Karlheinz Töchterle, der gestern Nachmittag anlässlich der
Inbetriebnahme des Forschungsreaktors vor rund 50 Jahren an einer
Veranstaltung am Institut teilgenommen hat. Der wissenschaftliche
Output der vergangenen 50 Jahre ist beeindruckend: Rund 4.000
Publikationen, knapp 700 Diplomarbeiten, etwa 400 Dissertationen, 1
Wittgensteinpreis (Dr. Jörg Schmiedmayer) und zwei START-Preise des
Wissenschaftsfonds FWF. Weiters kann das Atominstitut rund vier
Millionen Euro jährlich an Drittmitteln einwerben.
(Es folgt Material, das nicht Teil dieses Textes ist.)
import Summits.CriticalPhenomena.PercolationContinuityZ3.Theorems.PercNearOneGluingNoHeavyLowerTailKNGoodGMgcSideGlue
import Summits.CriticalPhenomena.PercolationContinuityZ3.Theorems.PercNearOneGluingAdditiveGluingTripleTieRaise
import HarnessLib

/-!
# World mixture: core reliabilities of THEOREM B's `K` as a five-world mixture; the loneliness rows in world-law form
# (`NoHeavyLowerTail` cell, stmt-CriticalPhenomena-4575; prover `prim-hp-2`, gen 19 — bricks L4 (= S1 + S3) of the semantic layer,
# memo `run/shared/lean/prim/prim-hp-2/MEMO-gen17-lean-certificates.md` §4')

Support file (`--supports stmt-CriticalPhenomena-4575`; imports the COMPUTATIONAL `…KNGoodGMgcSideGlue`).  Two small definitions
(`Verts.X` = the twelve side weights as a real vector, `Verts.rel` = reliabilities of the glued cores), no named facts, no sorries.
* `sideWorld_cases` — every configuration's world is one of `0,3,5,6,7` (`d,[12],[13],[23],[123]`).
* **`Verts.real_openConn_worldMix`** — for a pendant `u` and `p, q ∉ {x,y,z}`:
  `μ_u(p ↔ q) = Σ_{π ∈ {0,3,5,6,7}} bexp 12 (qHat [π]) X · μ_{glued u π}(p ↔ q)`  (`real_eq_bexpR_force` + `real_openConn_force_side`
  pointwise + linearity of `bexpR`); `bexp 12 (qHat [π]) X` is `KNGoodGMgc.worldQ π X` of `…KNGoodGMgcCertificate`.
* `Verts.rel_tie_*` — glued relays are equally reliable (`[12]: a₁ ≈ a₂`, `[13]: a₁ ≈ a₃`, `[23]: a₂ ≈ a₃`, `[123]`: all three).
* **`Verts.row_21 / row_31 / row_32`** — the reliability differences of the relays in `K` in the five core scalars
  `α = s₂−s₁, β = s₃−s₂, γ = s₁₃−t₂, δ = s₂₃−t₁, ε = s₁₂−t₃` (MEMO-gen15 §3b):
  `μ_u(a₂ b) − μ_u(a₁ b) = Q_d α − Q₁₃ γ + Q₂₃ δ`, `μ_u(a₃ b) − μ_u(a₁ b) = Q_d (α+β) − Q₁₂ ε + Q₂₃ δ`,
  `μ_u(a₃ b) − μ_u(a₂ b) = Q_d β − Q₁₂ ε + Q₁₃ γ` — the hypotheses `h1/h2/h3` of `KNGoodGMgc.certificate_j*`.
-/

noncomputable section

namespace Summit.CriticalPhenomena.PercolationContinuityZ3.Theorems

namespace KNGoodGMgc

open MeasureTheory Set Literature.Probability.LatticeModels Literature.Probability.Percolation
open scoped Classical

variable {n : ℕ}

/-- Every twelve-bit configuration has world `0, 3, 5, 6` or `7` (check). [this work] -/
theorem sideWorld_cases_mk12 : ∀ b0 b1 b2 b3 b4 b5 b6 b7 b8 b9 b10 b11 : Bool,
    (decide (sideWorld (mk12 b0 b1 b2 b3 b4 b5 b6 b7 b8 b9 b10 b11) ∈ [0, 3, 5, 6, 7])) = true := by
  decide

/-- Every configuration has world `d, [12], [13], [23]` or `[123]`. [this work] -/
theorem sideWorld_cases (c : Cfg) :
    sideWorld c = 0 ∨ sideWorld c = 3 ∨ sideWorld c = 5 ∨ sideWorld c = 6 ∨ sideWorld c = 7 := by
  have h := of_decide_eq_true (sideWorld_cases_mk12 (c 0) (c 1) (c 2) (c 3) (c 4) (c 5) (c 6) (c 7) (c 8) (c 9) (c 10) (c 11))
  rw [sideWorld_trunc c]
  change sideWorld (trunc c) ∈ [0, 3, 5, 6, 7] at h
  simpa using h

/-- Linearity of `bexpR` over five summands with constant factors. [folklore] -/
theorem bexpR_five (m : ℕ) (f₀ f₁ f₂ f₃ f₄ : Cfg → ℤ) (r₀ r₁ r₂ r₃ r₄ : ℝ) (x : ℕ → ℝ) :
    bexpR m (fun c => (f₀ c : ℝ) * r₀ + (f₁ c : ℝ) * r₁ + (f₂ c : ℝ) * r₂ + (f₃ c : ℝ) * r₃ + (f₄ c : ℝ) * r₄) x =
      bexp m f₀ x * r₀ + bexp m f₁ x * r₁ + bexp m f₂ x * r₂ + bexp m f₃ x * r₃ + bexp m f₄ x * r₄ := by
  rw [bexpR_add, bexpR_add, bexpR_add, bexpR_add, bexpR_mul_const, bexpR_mul_const, bexpR_mul_const, bexpR_mul_const,
    bexpR_mul_const, bexpR_intCast, bexpR_intCast, bexpR_intCast, bexpR_intCast, bexpR_intCast]

namespace Verts

variable (V : Verts n)

/-- The twelve side weights as a real vector (bit order of `…KNGoodGMgcCert`). [this work] -/
def X (u : Sym2 (Fin n) → unitInterval) (k : ℕ) : ℝ := (u (V.e k) : ℝ)

/-- The side weights lie in `[0,1]`. [this work] -/
theorem X_mem (u : Sym2 (Fin n) → unitInterval) (k : ℕ) : 0 ≤ V.X u k ∧ V.X u k ≤ 1 :=
  ⟨(u (V.e k)).2.1, (u (V.e k)).2.2⟩

/-- Reliability of `a` (towards `b`) in the glued core of world `π`. [this work] -/
def rel (u : Sym2 (Fin n) → unitInterval) (b : Fin n) (π : ℕ) (a : Fin n) : ℝ :=
  (prodBernoulli (V.glued u π)).real (openConn a b)

/-- **World mixture.**  Under a pendant `u`, a core reliability of `K` is the mixture of the glued-core reliabilities over the five
worlds, weighted by the world law `bexp 12 (qHat [π]) X` of the side. [this work] -/
theorem real_openConn_worldMix {u : Sym2 (Fin n) → unitInterval} (hP : V.Pendant u) (p q : Fin n)
    (hp : p ∉ ({V.x, V.y, V.z} : Finset (Fin n))) (hq : q ∉ ({V.x, V.y, V.z} : Finset (Fin n))) :
    (prodBernoulli u).real (openConn p q) =
      bexp 12 (qHat [0]) (V.X u) * (prodBernoulli (V.glued u 0)).real (openConn p q) +
      bexp 12 (qHat [3]) (V.X u) * (prodBernoulli (V.glued u 3)).real (openConn p q) +
      bexp 12 (qHat [5]) (V.X u) * (prodBernoulli (V.glued u 5)).real (openConn p q) +
      bexp 12 (qHat [6]) (V.X u) * (prodBernoulli (V.glued u 6)).real (openConn p q) +
      bexp 12 (qHat [7]) (V.X u) * (prodBernoulli (V.glued u 7)).real (openConn p q) := by
  set R : ℕ → ℝ := fun π => (prodBernoulli (V.glued u π)).real (openConn p q) with hR
  rw [real_eq_bexpR_force (openConn p q) V.e 12 V.e_inj u]
  have hpt : ∀ c : Cfg, (prodBernoulli (force u V.e 12 c)).real (openConn p q) =
      (qHat [0] c : ℝ) * R 0 + (qHat [3] c : ℝ) * R 3 + (qHat [5] c : ℝ) * R 5 + (qHat [6] c : ℝ) * R 6 + (qHat [7] c : ℝ) * R 7 := by
    intro c
    rw [V.real_openConn_force_side hP c p q hp hq]
    rcases sideWorld_cases c with h | h | h | h | h <;> simp [qHat, h, hR]
  rw [bexpR_congr 12 hpt, bexpR_five]
  simp only [hR]
  show _ = bexp 12 (qHat [0]) (V.X u) * _ + bexp 12 (qHat [3]) (V.X u) * _ + bexp 12 (qHat [5]) (V.X u) * _ +
    bexp 12 (qHat [6]) (V.X u) * _ + bexp 12 (qHat [7]) (V.X u) * _
  rfl

/-! ## Ties in the glued cores -/

/-- In `[12]`, `a₁` and `a₂` are equally reliable. [this work] -/
theorem rel_tie_12 (u : Sym2 (Fin n) → unitInterval) (b : Fin n) : V.rel u b 3 V.a₁ = V.rel u b 3 V.a₂ :=
  tripleTie_tau_eq_of_weight_one _ V.h12 (by simp [glued]) b
/-- In `[13]`, `a₁` and `a₃` are equally reliable. [this work] -/
theorem rel_tie_13 (u : Sym2 (Fin n) → unitInterval) (b : Fin n) : V.rel u b 5 V.a₁ = V.rel u b 5 V.a₃ :=
  tripleTie_tau_eq_of_weight_one _ V.h13 (by simp [glued]) b
/-- In `[23]`, `a₂` and `a₃` are equally reliable. [this work] -/
theorem rel_tie_23 (u : Sym2 (Fin n) → unitInterval) (b : Fin n) : V.rel u b 6 V.a₂ = V.rel u b 6 V.a₃ :=
  tripleTie_tau_eq_of_weight_one _ V.h23 (by simp [glued]) b
/-- In `[123]`, `a₁` and `a₂` are equally reliable. [this work] -/
theorem rel_tie_123a (u : Sym2 (Fin n) → unitInterval) (b : Fin n) : V.rel u b 7 V.a₁ = V.rel u b 7 V.a₂ :=
  tripleTie_tau_eq_of_weight_one _ V.h12 (by simp [glued]) b
/-- In `[123]`, `a₁` and `a₃` are equally reliable. [this work] -/
theorem rel_tie_123b (u : Sym2 (Fin n) → unitInterval) (b : Fin n) : V.rel u b 7 V.a₁ = V.rel u b 7 V.a₃ :=
  tripleTie_tau_eq_of_weight_one _ V.h13 (by simp [glued]) b

/-- The discrete world's glued core is the core. [this work] -/
theorem rel_zero (u : Sym2 (Fin n) → unitInterval) (b a : Fin n) : V.rel u b 0 a = (prodBernoulli (V.core u)).real (openConn a b) := by
  simp [rel, glued_zero]

/-- Relays are off `{x,y,z}`. [this work] -/
theorem a₁_not_mem : V.a₁ ∉ ({V.x, V.y, V.z} : Finset (Fin n)) := by
  simp [V.hxa₁.symm, V.hya₁.symm, V.hza₁.symm]
/-- Relays are off `{x,y,z}`. [this work] -/
theorem a₂_not_mem : V.a₂ ∉ ({V.x, V.y, V.z} : Finset (Fin n)) := by
  simp [V.hxa₂.symm, V.hya₂.symm, V.hza₂.symm]
/-- Relays are off `{x,y,z}`. [this work] -/
theorem a₃_not_mem : V.a₃ ∉ ({V.x, V.y, V.z} : Finset (Fin n)) := by
  simp [V.hxa₃.symm, V.hya₃.symm, V.hza₃.symm]


/-! ## The loneliness rows in world-law form -/

section rows

variable {u : Sym2 (Fin n) → unitInterval} (hP : V.Pendant u) (b : Fin n)
  (hb : b ∉ ({V.x, V.y, V.z} : Finset (Fin n)))
include hP hb

/-- **Row `a₂` versus `a₁`**: `μ_u(a₂ b) − μ_u(a₁ b) = Q_d·α − Q₁₃·γ + Q₂₃·δ`. [this work] -/
theorem row_21 :
    (prodBernoulli u).real (openConn V.a₂ b) - (prodBernoulli u).real (openConn V.a₁ b) =
      bexp 12 (qHat [0]) (V.X u) * (V.rel u b 0 V.a₂ - V.rel u b 0 V.a₁) -
      bexp 12 (qHat [5]) (V.X u) * (V.rel u b 5 V.a₁ - V.rel u b 5 V.a₂) +
      bexp 12 (qHat [6]) (V.X u) * (V.rel u b 6 V.a₂ - V.rel u b 6 V.a₁) := by
  rw [V.real_openConn_worldMix hP V.a₂ b V.a₂_not_mem hb, V.real_openConn_worldMix hP V.a₁ b V.a₁_not_mem hb]
  have t12 := V.rel_tie_12 u b
  have t7 := V.rel_tie_123a u b
  simp only [rel] at t12 t7 ⊢
  rw [t12, t7]
  ring

/-- **Row `a₃` versus `a₁`**: `μ_u(a₃ b) − μ_u(a₁ b) = Q_d·(α+β) − Q₁₂·ε + Q₂₃·δ`. [this work] -/
theorem row_31 :
    (prodBernoulli u).real (openConn V.a₃ b) - (prodBernoulli u).real (openConn V.a₁ b) =
      bexp 12 (qHat [0]) (V.X u) * ((V.rel u b 0 V.a₂ - V.rel u b 0 V.a₁) + (V.rel u b 0 V.a₃ - V.rel u b 0 V.a₂)) -
      bexp 12 (qHat [3]) (V.X u) * (V.rel u b 3 V.a₁ - V.rel u b 3 V.a₃) +
      bexp 12 (qHat [6]) (V.X u) * (V.rel u b 6 V.a₂ - V.rel u b 6 V.a₁) := by
  rw [V.real_openConn_worldMix hP V.a₃ b V.a₃_not_mem hb, V.real_openConn_worldMix hP V.a₁ b V.a₁_not_mem hb]
  have t13 := V.rel_tie_13 u b
  have t23 := V.rel_tie_23 u b
  have t7 := V.rel_tie_123b u b
  simp only [rel] at t13 t23 t7 ⊢
  rw [t13, t7, t23]
  ring

/-- **Row `a₃` versus `a₂`**: `μ_u(a₃ b) − μ_u(a₂ b) = Q_d·β − Q₁₂·ε + Q₁₃·γ`. [this work] -/
theorem row_32 :
    (prodBernoulli u).real (openConn V.a₃ b) - (prodBernoulli u).real (openConn V.a₂ b) =
      bexp 12 (qHat [0]) (V.X u) * (V.rel u b 0 V.a₃ - V.rel u b 0 V.a₂) -
      bexp 12 (qHat [3]) (V.X u) * (V.rel u b 3 V.a₁ - V.rel u b 3 V.a₃) +
      bexp 12 (qHat [5]) (V.X u) * (V.rel u b 5 V.a₁ - V.rel u b 5 V.a₂) := by
  rw [V.real_openConn_worldMix hP V.a₃ b V.a₃_not_mem hb, V.real_openConn_worldMix hP V.a₂ b V.a₂_not_mem hb]
  have t12 := V.rel_tie_12 u b
  have t13 := V.rel_tie_13 u b
  have t23 := V.rel_tie_23 u b
  have t7a := V.rel_tie_123a u b
  have t7b := V.rel_tie_123b u b
  simp only [rel] at t12 t13 t23 t7a t7b ⊢
  rw [t12, t13, t23, ← t7a, t7b]
  ring

end rows

end Verts

end KNGoodGMgc

end Summit.CriticalPhenomena.PercolationContinuityZ3.Theorems

end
Dazu haben auch
zwei Grants des Europäischen Forschungsrates (European Research
Council, ERC) beigetragen.

Beim TRIGA-Reaktor (Training, Research, Isotope Production, General
Atomic = TRIGA) handelt es sich um einen Forschungsreaktor, der für
Ausbildung, Forschung und Isotopenproduktion eingesetzt wird. Am
Atominstitut werden betrieblicher Strahlenschutz sowie sechs
Forschungsbereiche behandelt; die Schwerpunkte dabei sind: Angewandte
Quantenphysik, Atomphysik und Quantenoptik, Kern- und Teilchenphysik,
Neutronen- und Quantenphysik, Strahlenphysik sowie
Tieftemperaturphysik und Supraleitung. Zahlreiche Bereiche sind
international sehr gut vernetzt, andere leisten wertvolle
Ausbildungs- und Trainingsarbeit für internationale Organisationen,
beispielsweise die Internationale Atomenergiebehörde mit Sitz in
Wien. Das Atominstitut bietet auch ein umfassendes Lehrangebot.

Durch den Austausch der Brennstäbe im Vorjahr, der dank der
engagierten Zusammenarbeit aller Beteiligten reibungslos verlief, ist
die Forschungsarbeit im Forschungsreaktor bis 2025 gesichert. Denn:
Der Forschungsreaktor liefert auch Wissen, das im Sinne einer
kritischen Haltung gegenüber der Kernenergie benötigt wird. Weiters
wird die Schulung und Weiterbildung von
Sicherheitskontrollinspektor/innen auch hohem Niveau gewährleistet.